# Starting with a Kit: need small scales



## Ben Holt (May 6, 2016)

As I'm not near qualified to jump into knife making, but I did want to try a kit out. I'm in the process of purchasing the DDR3-BL from knifekits.com. I was curious to see if anyone had some small scrap matched scales that might work. I hate to purchase a full size set and not use most of the material. If not, no big deal, I'll figure out some else but I figure I'd try here first. As always....thanks


----------



## Tony (May 6, 2016)

@El Guapo


----------



## Tclem (May 6, 2016)

Slice up a pen blank


----------



## Ben Holt (May 6, 2016)

Tclem said:


> Slice up a pen blank


I think the only piece big enough is a piece of snakewood


----------



## Schroedc (May 6, 2016)

How fancy did you want to go? I've got some blocks of dyed/stabilized Buckeye Burl, some Dyed/Stabilized Spalted Maple, some Cocobolo you could cut up. Let us know what you were thinking.


----------



## Ben Holt (May 6, 2016)

I do love me some BB or if I could find some DIW...That would be cool. I'd like to stay on the darker side vs. light. Here is a pic...hopefully


----------



## Schroedc (May 6, 2016)

Ben Holt said:


> I do love me some BB or if I could find some DIW...That would be cool. I'd like to stay on the darker side vs. light. Here is a pic...hopefully
> 
> View attachment 103495



I've got a few chunks of DIW, I could cut you a few slices off the side. How thick would you want?

Reactions: Like 1


----------



## Ben Holt (May 6, 2016)

@Schroedc Probably a proud 1/4" would work. How dark in your BB?


----------



## Schroedc (May 6, 2016)

Ben Holt said:


> @Schroedc Probably a proud 1/4" would work. How dark in your BB?



I assume you were asking about Buckeye Burl? Here is a knife block dyed/stabilized blue, not much eye but curly as all get out. I wet the lower area to give an idea of color and figure

Reactions: Like 1 | EyeCandy! 4


----------



## Ben Holt (May 6, 2016)

That Buckeye is perty too. Let me get the knife here and I'll measure so I can be more accurate on sizes. It should be here early next week.

Reactions: Like 1


----------



## ripjack13 (May 6, 2016)

Ben Holt said:


> That Buckeye is perty too. Let me get the knife here and I'll measure so I can be more accurate on sizes.

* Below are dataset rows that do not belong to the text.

import Mathlib
import Summits.ResolutionOfSingularities.ResolutionOfSingularities.Theorems.WeightedInvariantLocalWeightedDropWildMonicMaxFlagLimit
import Summits.ResolutionOfSingularities.ResolutionOfSingularities.Theorems.WeightedInvariantLocalWeightedDropWildMonicSCleanShift
import Summits.ResolutionOfSingularities.ResolutionOfSingularities.Theorems.WeightedInvariantLocalWeightedDropWildMonicWCleanProcess

/-!
# `WeightedInvariant.LocalWeightedDrop`, line `hasse-ridge-face-selection`, S3ρ sub-stub S3ρD `stub_wildMonicSurfaceDescent`: item D-0
# «maximising flag» — `s`-ATTAINMENT OVER RE-CENTRINGS (D-0d, case (α): the plane flag is fixed), REDUCED TO THE COMPLETENESS OF THE CLASS

Crux item stmt-ResolutionOfSingularities-8899 `LocalWeightedDrop` (route `ResolutionOfSingularities/WeightedInvariant`), engine of the door
`HypersurfaceCentreConstruction` stmt-ResolutionOfSingularities-19897.  [OURS · L1 W4.3, chain w43, res-L1-w43-stub-3 (gen 3) on roadmap item
D-0 of `L/res-L1-w43-stub-7/S3RHOD-ROADMAP.md` (owners res-type-083 / stub-7); spec `L/res-L1-w43-stub-3/D0-SPEC.md` §8.  MODEL: Perlega,
arXiv:2011.14443 Ch. 5 §2 (Lemma 5.2.2 `s_under_coord_changes`) and §3 (Prop. 5.3.5 `maximum_over_y_and_z_exists`), restricted to
re-centrings `y ↦ y + g` with the plane flag fixed (the sub-case `h = 0` forced by `IsN0` when the flag curve is exceptional).
This file INSTANTIATES res-D-pv-056 AS stub-5's abstract limit kernel `WildMonic.exists_isGreatest_of_complete'` (`…WildMonicMaxFlagLimit`)
on the class `G` of re-centrings of a base tuple `B` preserving a fixed setting `(δ₀, r₀)` (`dRes`, `excExp`), with res-D-pv-005 AS
stub-7's Perlega Lemma 5.2.2 (`natCast_le_sFlag_shift`, `sFlag_shift_lt`, `…WildMonicSCleanShift`) discharging the kernel's `hdrop` and
`husc` WITHOUT ANY CLEANNESS HYPOTHESIS (closeness at level `M` := the difference lies on or above every `M'`-line, `M' ≤ M`, and the later
member is in the class).  What is left as a hypothesis is exactly the completeness of the class (`hcomplete`: a chain of members, Cauchy
for the line conditions, has a limit IN THE CLASS on or above the lines — `…WildMonicFlagCauchy` gives the limit series; membership of
the limit is Perlega's «`(g_∞, h_∞) ∈ 𝒢` by Lemma (m_under_coord_changes)», to be typed), non-emptiness and finiteness of `s` on the class.
Definition-free.]

* `LineCond d δ₀ r₀ M g` is NOT a definition but the recurring proposition
  `M·δ₀ + w_M(r₀) ≤ d!·ord_{w_M}(g)`, `w_M = ![δ₀!, M]` («`g` lies on or above the `M`-line», stub-7's `hg`), spelled out each time;
* `lineCond_add` — on-or-above is closed under sums (ultrametric);
* **`exists_isGreatest_sFlag_shift_of_complete`** — Per17 Prop. 5.3.5 for re-centrings: in the class `G` a member with finite, greatest
  `sFlag` exists, given completeness, non-emptiness and finiteness.
-/

set_option linter.dupNamespace false -- mandated namespace of this single-conjunct summit

namespace Summit.ResolutionOfSingularities.ResolutionOfSingularities.Theorems

namespace WildMonic

open MvPowerSeries

variable {k : Type} [Field k] {d : ℕ}

/-- On-or-above the `M`-line is closed under sums: `c ≤ d!·ord_w(g)` and `c ≤ d!·ord_w(g')` give `c ≤ d!·ord_w(g + g')`. -/
theorem lineCond_add {w : Fin 2 → ℕ} {c : ℕ∞} {g g' : MvPowerSeries (Fin 2) k}
    (hg : c ≤ (d.factorial : ℕ∞) * g.weightedOrder w) (hg' : c ≤ (d.factorial : ℕ∞) * g'.weightedOrder w) :
    c ≤ (d.factorial : ℕ∞) * (g + g').weightedOrder w := by
  have hmin : min (g.weightedOrder w) (g'.weightedOrder w) ≤ (g + g').weightedOrder w := min_weightedOrder_le_add _
  rcases min_choice (g.weightedOrder w) (g'.weightedOrder w) with h | h <;> rw [h] at hmin
  · exact hg.trans (by gcongr)
  · exact hg'.trans (by gcongr)

/-- **PER17 PROP. 5.3.5 FOR RE-CENTRINGS (plane flag fixed), modulo completeness of the class.**  Base tuple `B`, boundary `E`, a setting
`(δ₀, r₀)`, `0 < d`, and the class
`G = {g : g(0) = 0, dRes E N(shift d B g) = δ₀, excExp E N(shift d B g) = r₀}` of setting-preserving re-centrings.  If `G` is non-empty,
`sFlag` is finite on `G`, and `G` is COMPLETE for the line conditions (`hcomplete`: every chain `c` in `G` with `sFlag (c k) = N k` strictly
increasing and `c (k+1) − c k` on or above every `M'`-line, `M' ≤ N k`, has a limit `b ∈ G` with `b − c k` on or above every `M'`-line,
`M' ≤ N k`), then some `g ∈ G` has the GREATEST `sFlag` on `G`.  Kernel: stub-5's `exists_isGreatest_of_complete'`; `hdrop`/`husc`:
stub-7's Lemma 5.2.2 (3)/(1) (`sFlag_shift_lt` / `natCast_le_sFlag_shift`).
[cite: Perlega2020, Prop. 5.3.5 with Lemma 5.2.2 (arXiv:2011.14443 Ch. 5 §2 p0058–p0059, §3 p0066 L60 – p0067 L40)] -/
theorem exists_isGreatest_sFlag_shift_of_complete (hd : 0 < d) (E : Finset (Fin 2)) (B : Fin d → MvPowerSeries (Fin 2) k)
    (δ₀ : ℕ) (r₀ : Fin 2 →₀ ℕ)
    (hne : ∃ g : MvPowerSeries (Fin 2) k, constantCoeff g = 0 ∧ dRes E (newtonSet (shift d B g)) = δ₀ ∧
      excExp E (newtonSet (shift d B g)) = r₀)
    (hfin : ∀ g : MvPowerSeries (Fin 2) k, constantCoeff g = 0 → dRes E (newtonSet (shift d B g)) = δ₀ →
      excExp E (newtonSet (shift d B g)) = r₀ → sFlag E (newtonSet (shift d B g)) ≠ ⊤)
    (hcomplete : ∀ (c : ℕ → MvPowerSeries (Fin 2) k) (N : ℕ → ℕ), StrictMono N →
      (∀ j, constantCoeff (c j) = 0 ∧ dRes E (newtonSet (shift d B (c j))) = δ₀ ∧ excExp E (newtonSet (shift d B (c j))) = r₀ ∧
        sFlag E (newtonSet (shift d B (c j))) = N j) →
      (∀ j M', M' ≤ N j → ((M' * δ₀ + Finsupp.weight ![δ₀.factorial, M'] r₀ : ℕ) : ℕ∞) ≤
        (d.factorial : ℕ∞) * (c (j + 1) - c j).weightedOrder ![δ₀.factorial, M']) →
      ∃ b : MvPowerSeries (Fin 2) k, constantCoeff b = 0 ∧ dRes E (newtonSet (shift d B b)) = δ₀ ∧
        excExp E (newtonSet (shift d B b)) = r₀ ∧
        ∀ j M', M' ≤ N j → ((M' * δ₀ + Finsupp.weight ![δ₀.factorial, M'] r₀ : ℕ) : ℕ∞) ≤
          (d.factorial : ℕ∞) * (b - c j).weightedOrder ![δ₀.factorial, M']) :
    ∃ g : MvPowerSeries (Fin 2) k, constantCoeff g = 0 ∧ dRes E (newtonSet (shift d B g)) = δ₀ ∧
      excExp E (newtonSet (shift d B g)) = r₀ ∧ sFlag E (newtonSet (shift d B g)) ≠ ⊤ ∧
      ∀ g' : MvPowerSeries (Fin 2) k, constantCoeff g' = 0 → dRes E (newtonSet (shift d B g')) = δ₀ →
        excExp E (newtonSet (shift d B g')) = r₀ → sFlag E (newtonSet (shift d B g')) ≤ sFlag E (newtonSet (shift d B g)) := by
  -- the class, the value, the closeness
  let G : MvPowerSeries (Fin 2) k → Prop := fun g =>
    constantCoeff g = 0 ∧ dRes E (newtonSet (shift d B g)) = δ₀ ∧ excExp E (newtonSet (shift d B g)) = r₀
  let s : MvPowerSeries (Fin 2) k → ℕ∞ := fun g => sFlag E (newtonSet (shift d B g))
  let Close : ℕ → MvPowerSeries (Fin 2) k → MvPowerSeries (Fin 2) k → Prop := fun M a b =>
    G b ∧ ∀ M', M' ≤ M → ((M' * δ₀ + Finsupp.weight ![δ₀.factorial, M'] r₀ : ℕ) : ℕ∞) ≤
      (d.factorial : ℕ∞) * (b - a).weightedOrder ![δ₀.factorial, M']
  -- the setting of a member, re-based at another member
  have hshift : ∀ a b : MvPowerSeries (Fin 2) k, shift d (shift d B a) (b - a) = shift d B b := fun a b => by
    rw [shift_shift, sub_add_cancel]
  have hmono : ∀ {M M' : ℕ} {a b : MvPowerSeries (Fin 2) k}, M ≤ M' → Close M' a b → Close M a b :=
    fun hMM' h => ⟨h.1, fun M'' hM'' => h.2 M'' (hM''.trans hMM')⟩
  have htrans : ∀ {M : ℕ} {a b c : MvPowerSeries (Fin 2) k}, Close M a b → Close M b c → Close M a c := by
    intro M a b c hab hbc
    refine ⟨hbc.1, fun M' hM' => ?_⟩
    have h1 : c - a = (c - b) + (b - a) := by ring
    rw [h1]
    exact lineCond_add (hbc.2 M' hM') (hab.2 M' hM')
  have hdrop : ∀ {a b : MvPowerSeries (Fin 2) k} {M : ℕ}, G a → G b → s a = M → (M : ℕ∞) ≤ s b → Close M a b := by
    intro a b M ha hb hsa hsb
    refine ⟨hb, fun M' hM' => ?_⟩
    by_contra hlt
    rw [not_le] at hlt
    have hs' : (M' : ℕ∞) ≤ sFlag E (newtonSet (shift d B a)) := by
      change (M' : ℕ∞) ≤ s a
      rw [hsa]; exact_mod_cast hM'
    have hδ : dRes E (newtonSet (shift d (shift d B a) (b - a))) = dRes E (newtonSet (shift d B a)) := by
      rw [hshift, hb.2.1, ha.2.1]
    have hr : excExp E (newtonSet (shift d (shift d B a) (b - a))) = excExp E (newtonSet (shift d B a)) := by
      rw [hshift, hb.2.2, ha.2.2]
    have hlt' := sFlag_shift_lt E E (shift d B a) (b - a) hs' hδ hr hd (by rw [ha.2.1, ha.2.2]; exact hlt)
    rw [hshift] at hlt'
    have h2 : (M' : ℕ∞) ≤ s b := le_trans (by exact_mod_cast hM') hsb
    exact absurd (lt_of_le_of_lt h2 hlt') (lt_irrefl _)
  have husc : ∀ {a b : MvPowerSeries (Fin 2) k} {M : ℕ}, G a → s a = M → Close M a b → G b ∧ (M : ℕ∞) ≤ s b := by
    intro a b M ha hsa hab
    refine ⟨hab.1, ?_⟩
    have hs' : (M : ℕ∞) ≤ sFlag E (newtonSet (shift d B a)) := by
      change (M : ℕ∞) ≤ s a
      rw [hsa]
    have hδ : dRes E (newtonSet (shift d (shift d B a) (b - a))) = dRes E (newtonSet (shift d B a)) := by
      rw [hshift, hab.1.2.1, ha.2.1]
    have hr : excExp E (newtonSet (shift d (shift d B a) (b - a))) = excExp E (newtonSet (shift d B a)) := by
      rw [hshift, hab.1.2.2, ha.2.2]
    have h1 := natCast_le_sFlag_shift E E (shift d B a) (b - a) hs' hδ hr (by rw [ha.2.1, ha.2.2]; exact hab.2 M le_rfl)
    rw [hshift] at h1
    exact h1
  have hcomplete' : ∀ (c : ℕ → MvPowerSeries (Fin 2) k) (N : ℕ → ℕ), StrictMono N → (∀ j, G (c j) ∧ s (c j) = N j) →
      (∀ j j', j < j' → Close (N j) (c j) (c j')) → ∃ b, ∀ j, Close (N j) (c j) b := by
    intro c N hN hc hch
    obtain ⟨b, hb0, hbδ, hbr, hb⟩ := hcomplete c N hN (fun j => ⟨(hc j).1.1, (hc j).1.2.1, (hc j).1.2.2, (hc j).2⟩)
      (fun j M' hM' => (hch j (j + 1) (Nat.lt_succ_self j)).2 M' hM')
    exact ⟨b, fun j => ⟨⟨hb0, hbδ, hbr⟩, fun M' hM' => hb j M' hM'⟩⟩
  obtain ⟨g, hg, hgs, hmax⟩ := exists_isGreatest_of_complete' s G Close hmono htrans hdrop husc hcomplete' hne
    (fun a ha => hfin a ha.1 ha.2.1 ha.2.2)
  exact ⟨g, hg.1, hg.2.1, hg.2.2, hgs, fun g' h0 hδ hr => hmax g' ⟨h0, hδ, hr⟩⟩

end WildMonic

end Summit.ResolutionOfSingularities.ResolutionOfSingularities.Theorems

It should be here early next week.



Closed Length: 4.50 Inches..


----------



## Ben Holt (May 6, 2016)

ripjack13 said:


> Closed Length: 4.50 Inches..


Yeah, I defiantly wouldn't need anything longer than that because of the bolsters. I imagine it wouldn't be much over an inch wide.


----------



## ripjack13 (May 6, 2016)

Ben Holt said:


> Yeah, I defiantly wouldn't need anything longer than that because of the bolsters. I imagine it wouldn't be much over an inch wide.



I would get em @ 1-5/8" wide to be safe. And don't forget to get T6/T8 TORX drivers for the screws to put em together.
And if you ever wonder about sizes in the future, check my link in my signature....

Reactions: Thank You! 1


----------



## Tclem (May 6, 2016)

I would rather have some waste than get something to small

Reactions: Agree 1


----------



## Wildthings (May 6, 2016)

and with the angled bolster it gets tricky if you get a piece that is not quite larger

Reactions: Like 1


----------



## TRfromMT (May 6, 2016)

I have a small block of Cocobolo that would probably do ya. It's too small for anything I have planned, but may work fine for your project. Shipping and it's yours. Picture attached of some pistol grips I go out of the same block. This will look like the scales on the knife in the picture above.

I think the piece I have left over is about 1 1/4" wide by 7/8" thick by 5" long. I can get more specific if you like.

Reactions: EyeCandy! 1 | +Karma 2


----------